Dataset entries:
import Literature.GroupTheory.FiniteAbelian.CharacterModuleUnitAddCircle
import Mathlib.Topology.Instances.AddCircle.Defs
import Mathlib.GroupTheory.Index
import HarnessLib

/-!
# A finite abelian group with a `ℚ/ℤ`-pairing: `#T ∣ (#Z · ∏ ord xᵢ)²` when the characters of the `xᵢ`
# separate a coisotropic subgroup `L` modulo `Z` (the counting step of McCallum 1991, Thm. 5.4)

Topic `GroupTheory/FiniteAbelian`; namespace `Literature.GroupTheory.FiniteAbelian`. THEOREMS ONLY (no definition,
no named fact, no instance).

This is the pure counting skeleton of the UPPER-BOUND half of Kolyvagin's structure theorem for `Ш(E/K)[p^∞]` in
McCallum's presentation [McCallumLMS1991, §5, proof of Thm. 5.4, pp. 312–314]: there `T = Ш(E/K)[p^∞]` (finite, with
the nondegenerate alternating Cassels–Tate pairing), `L = D = D₁ × D₂ × ⋯` a maximal isotropic subgroup, and the
Kolyvagin classes `xᵢ = d_{M_{i-1}}(nᵢ)` have Cassels–Tate characters forming a "triangular basis" of `D^*`, whence
`p^{Nᵢ} ≤ ord xᵢ ≤ p^{M_{i-1} − M_i}` and `#Ш = #D² ≤ p^{2 Σ (M_{i-1} − M_i)} ≤ p^{2M₀}`.  The skeleton is SIGN-FREE
and prime-free — no `±`-eigenspaces of complex conjugation, no `p ≠ 2` — which is the form needed at `p = 2`
(route `GenusKolyvaginAtTwo`, crux `ShaCardDvdPowAtTwoRT`), and it carries a DEFECT subgroup `Z ≤ L` (separation only
modulo `Z`) so that a lossy separation still yields a bound:

* `natCard_torsionBy_ratAddCircle` — the `n`-torsion of `ℚ/ℤ = AddCircle (1 : ℚ)` has exactly `n` elements (`n ≥ 1`);
* `natCard_dvd_mul_prod_addOrderOf_of_separating` — for ANY bi-additive `B : T × T → ℚ/ℤ` on a finite abelian group,
  subgroups `Z ≤ L` and finitely many `xᵢ ∈ T` such that every `s ∈ L` with `B(xᵢ, s) = 0` for all `i` lies in `Z`:
  `#L ∣ #Z · ∏ᵢ ord(xᵢ)` (the map `s ↦ (B(xᵢ, s))ᵢ` has kernel inside `Z` and image inside `∏ᵢ (ℚ/ℤ)[ord xᵢ]`);
* `natCard_dvd_sq_natCard_of_orthogonal_le` — if `L ⊇ L^⊥` (every `t` with `B(t, L) = 0` lies in `L`; e.g. a maximal
  isotropic subgroup of a nondegenerate alternating pairing) then `#T ∣ (#L)²` (the map `t ↦ B(t, ·)|_L` has kernel
  `L^⊥ ⊆ L` and image inside `Hom(L, ℚ/ℤ) ≅ L`);
* `natCard_dvd_sq_of_separating` — together: **`#T ∣ (#Z · ∏ᵢ ord xᵢ)²`**.

References: [McCallumLMS1991] W. G. McCallum, *Kolyvagin's work on Shafarevich–Tate groups*, LMS LNS 153 (1991), §5
(proof of Thm. 5.4; Prop. 5.7); [Wall1963QuadraticFormsFiniteGroups] Lemma 7; [Serre1973] Ch. VI §1.1 (characters of a
finite abelian group); [Brown1982] Ch. III §4 (`ℚ/ℤ ⊇ (1/n)ℤ/ℤ ≈ ℤ/n`).
-/

noncomputable section

open AddSubgroup

namespace Literature.GroupTheory.FiniteAbelian

universe u

/-! ## §1 The `n`-torsion of `ℚ/ℤ` -/

/-- **The `n`-torsion of `ℚ/ℤ = AddCircle (1 : ℚ)` has exactly `n` elements** (`n ≥ 1`): it contains `1/n`, of order `n`
(`AddCircle.addOrderOf_period_div`), and every `u` with `n • u = 0` is `m/n` for some `m < n` (`AddCircle.nsmul_eq_zero_iff`):
Brown, proof of III.(4.3), «`ℚ/ℤ` contains `(1/n)ℤ/ℤ ≈ ℤ/nℤ` for every `n ≠ 0`» — and that is all of the `n`-torsion.
[cite: Brown1982, Chap. III §4 (proof of Prop. 4.3)] [cite: Serre1973, Chap. VI §1.1] -/
theorem natCard_torsionBy_ratAddCircle {n : ℕ} (hn : 0 < n) :
    Nat.card (torsionBy (AddCircle (1 : ℚ)) (n : ℤ)) = n := by
  have hmem : ∀ u : AddCircle (1 : ℚ), u ∈ torsionBy (AddCircle (1 : ℚ)) (n : ℤ) ↔ n • u = 0 := fun u ↦ by
    rw [torsionBy.nsmul_iff]
  -- the surjection `Fin n → (ℚ/ℤ)[n]`, `m ↦ m/n`
  let f : Fin n → torsionBy (AddCircle (1 : ℚ)) (n : ℤ) := fun m ↦
    ⟨(((m : ℕ) : ℚ) / (n : ℚ) * 1 : ℚ), (hmem _).mpr ((AddCircle.nsmul_eq_zero_iff hn).mpr ⟨m, m.2, rfl⟩)⟩
  have hf : Function.Surjective f := by
    rintro ⟨u, hu⟩
    obtain ⟨m, hm, hmu⟩ := (AddCircle.nsmul_eq_zero_iff hn).mp ((hmem u).mp hu)
    exact ⟨⟨m, hm⟩, Subtype.ext hmu⟩
  haveI : Finite (torsionBy (AddCircle (1 : ℚ)) (n : ℤ)) := Finite.of_surjective f hf
  have hle : Nat.card (torsionBy (AddCircle (1 : ℚ)) (n : ℤ)) ≤ n := by
    simpa using Nat.card_le_card_of_surjective f hf
  -- `⟨1/n⟩` has order `n`
  set u : AddCircle (1 : ℚ) := (((1 : ℚ) / n : ℚ) : AddCircle (1 : ℚ)) with hu
  have hord : addOrderOf u = n := AddCircle.addOrderOf_period_div hn
  have hun : n • u = 0 := by
    have h := addOrderOf_nsmul_eq_zero u
    rwa [hord] at h
  have hsub : zmultiples u ≤ torsionBy (AddCircle (1 : ℚ)) (n : ℤ) :=
    AddSubgroup.zmultiples_le_of_mem ((hmem u).mpr hun)
  have hge : n ≤ Nat.card (torsionBy (AddCircle (1 : ℚ)) (n : ℤ)) :=
    calc n = addOrderOf u := hord.symm
      _ = Nat.card (zmultiples u) := (Nat.card_zmultiples u).symm
      _ ≤ Nat.card (torsionBy (AddCircle (1 : ℚ)) (n : ℤ)) := card_le_of_le hsub
  exact le_antisymm hle hge

/-! ## §2 Separation modulo `Z` bounds `#L` -/

section Separation

variable {T : Type u} [AddCommGroup T]

/-- `ord(x) • B(x, s) = 0`: the values `B(x, ·)` lie in the `ord(x)`-torsion. [folklore] -/
private theorem addOrderOf_nsmul_apply_apply_eq_zero {Q : Type*} [AddCommGroup Q] (B : T →+ T →+ Q) (x s : T) :
    addOrderOf x • B x s = 0 := by
  rw [← AddMonoidHom.nsmul_apply, ← map_nsmul, addOrderOf_nsmul_eq_zero, map_zero, AddMonoidHom.zero_apply]

/-- **Separation modulo `Z` bounds the order of `L`.**  `T` a finite abelian group, `B : T × T → ℚ/ℤ` bi-additive,
`Z ≤ L` subgroups, `x₁, …, x_r ∈ T`; if every `s ∈ L` with `B(xᵢ, s) = 0` for all `i` lies in `Z`, then
`#L ∣ #Z · ∏ᵢ ord(xᵢ)`.  Proof: `s ↦ (B(xᵢ, s))ᵢ` maps `L` into `∏ᵢ (ℚ/ℤ)[ord xᵢ]` (a group of order `∏ ord xᵢ`, §1) with
kernel inside `Z`.  (McCallum: the Cassels–Tate characters of the Kolyvagin classes form a triangular basis of `D^*`,
`Z = 0`.) [cite: McCallumLMS1991, §5, proof of Thm. 5.4] -/
theorem natCard_dvd_mul_prod_addOrderOf_of_separating [Finite T] (B : T →+ T →+ AddCircle (1 : ℚ))
    (L Z : AddSubgroup T) (hZL : Z ≤ L) {ι : Type*} [Fintype ι] (x : ι → T)
    (hsep : ∀ s ∈ L, (∀ i, B (x i) s = 0) → s ∈ Z) :
    Nat.card L ∣ Nat.card Z * ∏ i, addOrderOf (x i) := by
  classical
  -- the target groups `(ℚ/ℤ)[ord xᵢ]`
  have hpos : ∀ i, 0 < addOrderOf (x i) := fun i ↦ (isOfFinAddOrder_of_finite (x i)).addOrderOf_pos
  let S : ι → AddSubgroup (AddCircle (1 : ℚ)) := fun i ↦ torsionBy (AddCircle (1 : ℚ)) (addOrderOf (x i) : ℤ)
  have hcardS : ∀ i, Nat.card (S i) = addOrderOf (x i) := fun i ↦ natCard_torsionBy_ratAddCircle (hpos i)
  haveI : ∀ i, Finite (S i) := fun i ↦ Nat.finite_of_card_ne_zero (by rw [hcardS i]; exact (hpos i).ne')
  have hmemS : ∀ i (s : L), B (x i) (s : T) ∈ S i := fun i s ↦ by
    change (addOrderOf (x i) : ℤ) • B (x i) (s : T) = 0
    rw [natCast_zsmul]
    exact addOrderOf_nsmul_apply_apply_eq_zero B (x i) s
  -- the map `φ : L → ∏ᵢ (ℚ/ℤ)[ord xᵢ]`
  let φ : L →+ (Π i, S i) :=
    AddMonoidHom.pi fun i ↦ (((B (x i)).comp L.subtype).codRestrict (S i) (hmemS i))
  have hφ : ∀ (s : L) i, ((φ s i : S i) : AddCircle (1 : ℚ)) = B (x i) (s : T) := fun _ _ ↦ rfl
  -- kernel inside `Z`
  have hker : φ.ker ≤ Z.addSubgroupOf L := by
    intro s hs
    rw [AddMonoidHom.mem_ker] at hs
    rw [mem_addSubgroupOf]
    refine hsep s s.2 fun i ↦ ?_
    rw [← hφ s i, hs]
    rfl
  -- count
  have h1 : Nat.card L = Nat.card (L ⧸ φ.ker) * Nat.card φ.ker := card_eq_card_quotient_mul_card_addSubgroup _
  have h2 : Nat.card (L ⧸ φ.ker) = Nat.card φ.range := Nat.card_congr (QuotientAddGroup.quotientKerEquivRange φ).toEquiv
  have h3 : Nat.card φ.range ∣ ∏ i, addOrderOf (x i) := by
    have h := card_addSubgroup_dvd_card φ.range
    rw [Nat.card_pi] at h
    simpa only [hcardS] using h
  have h4 : Nat.card φ.ker ∣ Nat.card Z := by
    have h := card_dvd_of_le hker
    rwa [Nat.card_congr (addSubgroupOfEquivOfLe hZL).toEquiv] at h
  rw [h1, h2, mul_comm]
  exact mul_dvd_mul h4 h3

/-! ## §3 A subgroup containing its own orthogonal has `#T ∣ (#L)²` -/

/-- **`L ⊇ L^⊥` implies `#T ∣ (#L)²`** for a bi-additive `B : T × T → ℚ/ℤ` on a finite abelian group `T`: the map
`t ↦ B(t, ·)|_L` has kernel `L^⊥ ⊆ L` and image in `Hom(L, ℚ/ℤ) ≅ L`.  (For a maximal isotropic subgroup of a
nondegenerate alternating pairing, `L = L^⊥` and `#T = (#L)²`: McCallum's "the elementary divisors of `Ш(E/K)` come in
pairs", Wall 1963 Lemma 7.) [cite: McCallumLMS1991, §5 (p. 307)] [cite: Wall1963QuadraticFormsFiniteGroups, Lemma 7] -/
theorem natCard_dvd_sq_natCard_of_orthogonal_le [Finite T] (B : T →+ T →+ AddCircle (1 : ℚ)) (L : AddSubgroup T)
    (hL : ∀ t : T, (∀ s ∈ L, B t s = 0) → t ∈ L) :
    Nat.card T ∣ Nat.card L ^ 2 := by
  classical
  let Φ : T →+ (L →+ AddCircle (1 : ℚ)) := (AddMonoidHom.compHom' L.subtype).comp B
  have hΦ : ∀ (t : T) (s : L), Φ t s = B t (s : T) := fun _ _ ↦ rfl
  obtain ⟨e⟩ := nonempty_addMonoidHom_ratAddCircle_addEquiv L
  haveI : Finite (L →+ AddCircle (1 : ℚ)) := Finite.of_equiv _ e.toEquiv.symm
  have hker : Φ.ker ≤ L := by
    intro t ht
    rw [AddMonoidHom.mem_ker] at ht
    refine hL t fun s hs ↦ ?_
    rw [← hΦ t ⟨s, hs⟩, ht, AddMonoidHom.zero_apply]
  have h1 : Nat.card T = Nat.card (T ⧸ Φ.ker) * Nat.card Φ.ker := card_eq_card_quotient_mul_card_addSubgroup _
  have h2 : Nat.card (T ⧸ Φ.ker) = Nat.card Φ.range := Nat.card_congr (QuotientAddGroup.quotientKerEquivRange Φ).toEquiv
  have h3 : Nat.card Φ.range ∣ Nat.card L := by
    have h := card_addSubgroup_dvd_card Φ.range
    rwa [Nat.card_congr e.toEquiv] at h
  have h4 : Nat.card Φ.ker ∣ Nat.card L := card_dvd_of_le hker
  rw [h1, h2, sq]
  exact mul_dvd_mul h3 h4

/-! ## §4 The counting step of McCallum's Theorem 5.4, sign-free -/

/-- **The counting step of Kolyvagin's structure theorem (McCallum 1991, Thm. 5.4), sign-free and prime-free.**  Let `T`
be a finite abelian group with a bi-additive `B : T × T → ℚ/ℤ`, `L` a subgroup containing its own orthogonal
(`B(t, L) = 0 ⟹ t ∈ L`; e.g. a maximal isotropic subgroup of the Cassels–Tate pairing on a finite `Ш(E/K)[p^∞]`),
`Z ≤ L` a defect subgroup, and `x₁, …, x_r ∈ T` whose characters `B(xᵢ, ·)` separate `L` modulo `Z`.  Then
**`#T ∣ (#Z · ∏ᵢ ord xᵢ)²`**.  With `Z = 0`, `T = Ш(E/K)[p^∞]` and McCallum's chain `xᵢ = d_{M_{i-1}}(nᵢ)` of orders
`≤ p^{M_{i-1} − M_i}` this is `#Ш(E/K)[p^∞] ∣ p^{2(M₀ − M_r)}`. [cite: McCallumLMS1991, §5, proof of Thm. 5.4 and Prop. 5.7] -/
theorem natCard_dvd_sq_of_separating [Finite T] (B : T →+ T →+ AddCircle (1 : ℚ)) (L Z : AddSubgroup T) (hZL : Z ≤ L)
    (hL : ∀ t : T, (∀ s ∈ L, B t s = 0) → t ∈ L) {ι : Type*} [Fintype ι] (x : ι → T)
    (hsep : ∀ s ∈ L, (∀ i, B (x i) s = 0) → s ∈ Z) :
    Nat.card T ∣ (Nat.card Z * ∏ i, addOrderOf (x i)) ^ 2 :=
  (natCard_dvd_sq_natCard_of_orthogonal_le B L hL).trans
    (pow_dvd_pow_of_dvd (natCard_dvd_mul_prod_addOrderOf_of_separating B L Z hZL x hsep) 2)

/-- **Corollary (prime-power form).**  In the situation of `natCard_dvd_sq_of_separating`, if `#Z · ∏ᵢ ord xᵢ ∣ p^m` then
`#T ∣ p^{2m}` — the shape of Kolyvagin's bound `#Ш(E/K)[p^∞] ∣ p^{2M₀}`. [cite: McCallumLMS1991, §1 Theorem, §5 Cor. 5.6] -/
theorem natCard_dvd_pow_two_mul_of_separating [Finite T] (B : T →+ T →+ AddCircle (1 : ℚ)) (L Z : AddSubgroup T)
    (hZL : Z ≤ L) (hL : ∀ t : T, (∀ s ∈ L, B t s = 0) → t ∈ L) {ι : Type*} [Fintype ι] (x : ι → T)
    (hsep : ∀ s ∈ L, (∀ i, B (x i) s = 0) → s ∈ Z) {p m : ℕ} (hm : Nat.card Z * ∏ i, addOrderOf (x i) ∣ p ^ m) :
    Nat.card T ∣ p ^ (2 * m) := by
  rw [mul_comm, pow_mul]
  exact (natCard_dvd_sq_of_separating B L Z hZL hL x hsep).trans (pow_dvd_pow_of_dvd hm 2)

end Separation

end Literature.GroupTheory.FiniteAbelian

end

WHAT YOU ARE ASKED TO DO:
Please print exactly what appears from the first line of the data through the line with "skeleton is SIGN-FREE", including both of those lines and nothing past them.

WRITTEN RESPONSE:
import Literature.GroupTheory.FiniteAbelian.CharacterModuleUnitAddCircle
import Mathlib.Topology.Instances.AddCircle.Defs
import Mathlib.GroupTheory.Index
import HarnessLib

/-!
# A finite abelian group with a `ℚ/ℤ`-pairing: `#T ∣ (#Z · ∏ ord xᵢ)²` when the characters of the `xᵢ`
# separate a coisotropic subgroup `L` modulo `Z` (the counting step of McCallum 1991, Thm. 5.4)

Topic `GroupTheory/FiniteAbelian`; namespace `Literature.GroupTheory.FiniteAbelian`. THEOREMS ONLY (no definition,
no named fact, no instance).

This is the pure counting skeleton of the UPPER-BOUND half of Kolyvagin's structure theorem for `Ш(E/K)[p^∞]` in
McCallum's presentation [McCallumLMS1991, §5, proof of Thm. 5.4, pp. 312–314]: there `T = Ш(E/K)[p^∞]` (finite, with
the nondegenerate alternating Cassels–Tate pairing), `L = D = D₁ × D₂ × ⋯` a maximal isotropic subgroup, and the
Kolyvagin classes `xᵢ = d_{M_{i-1}}(nᵢ)` have Cassels–Tate characters forming a "triangular basis" of `D^*`, whence
`p^{Nᵢ} ≤ ord xᵢ ≤ p^{M_{i-1} − M_i}` and `#Ш = #D² ≤ p^{2 Σ (M_{i-1} − M_i)} ≤ p^{2M₀}`.  The skeleton is SIGN-FREE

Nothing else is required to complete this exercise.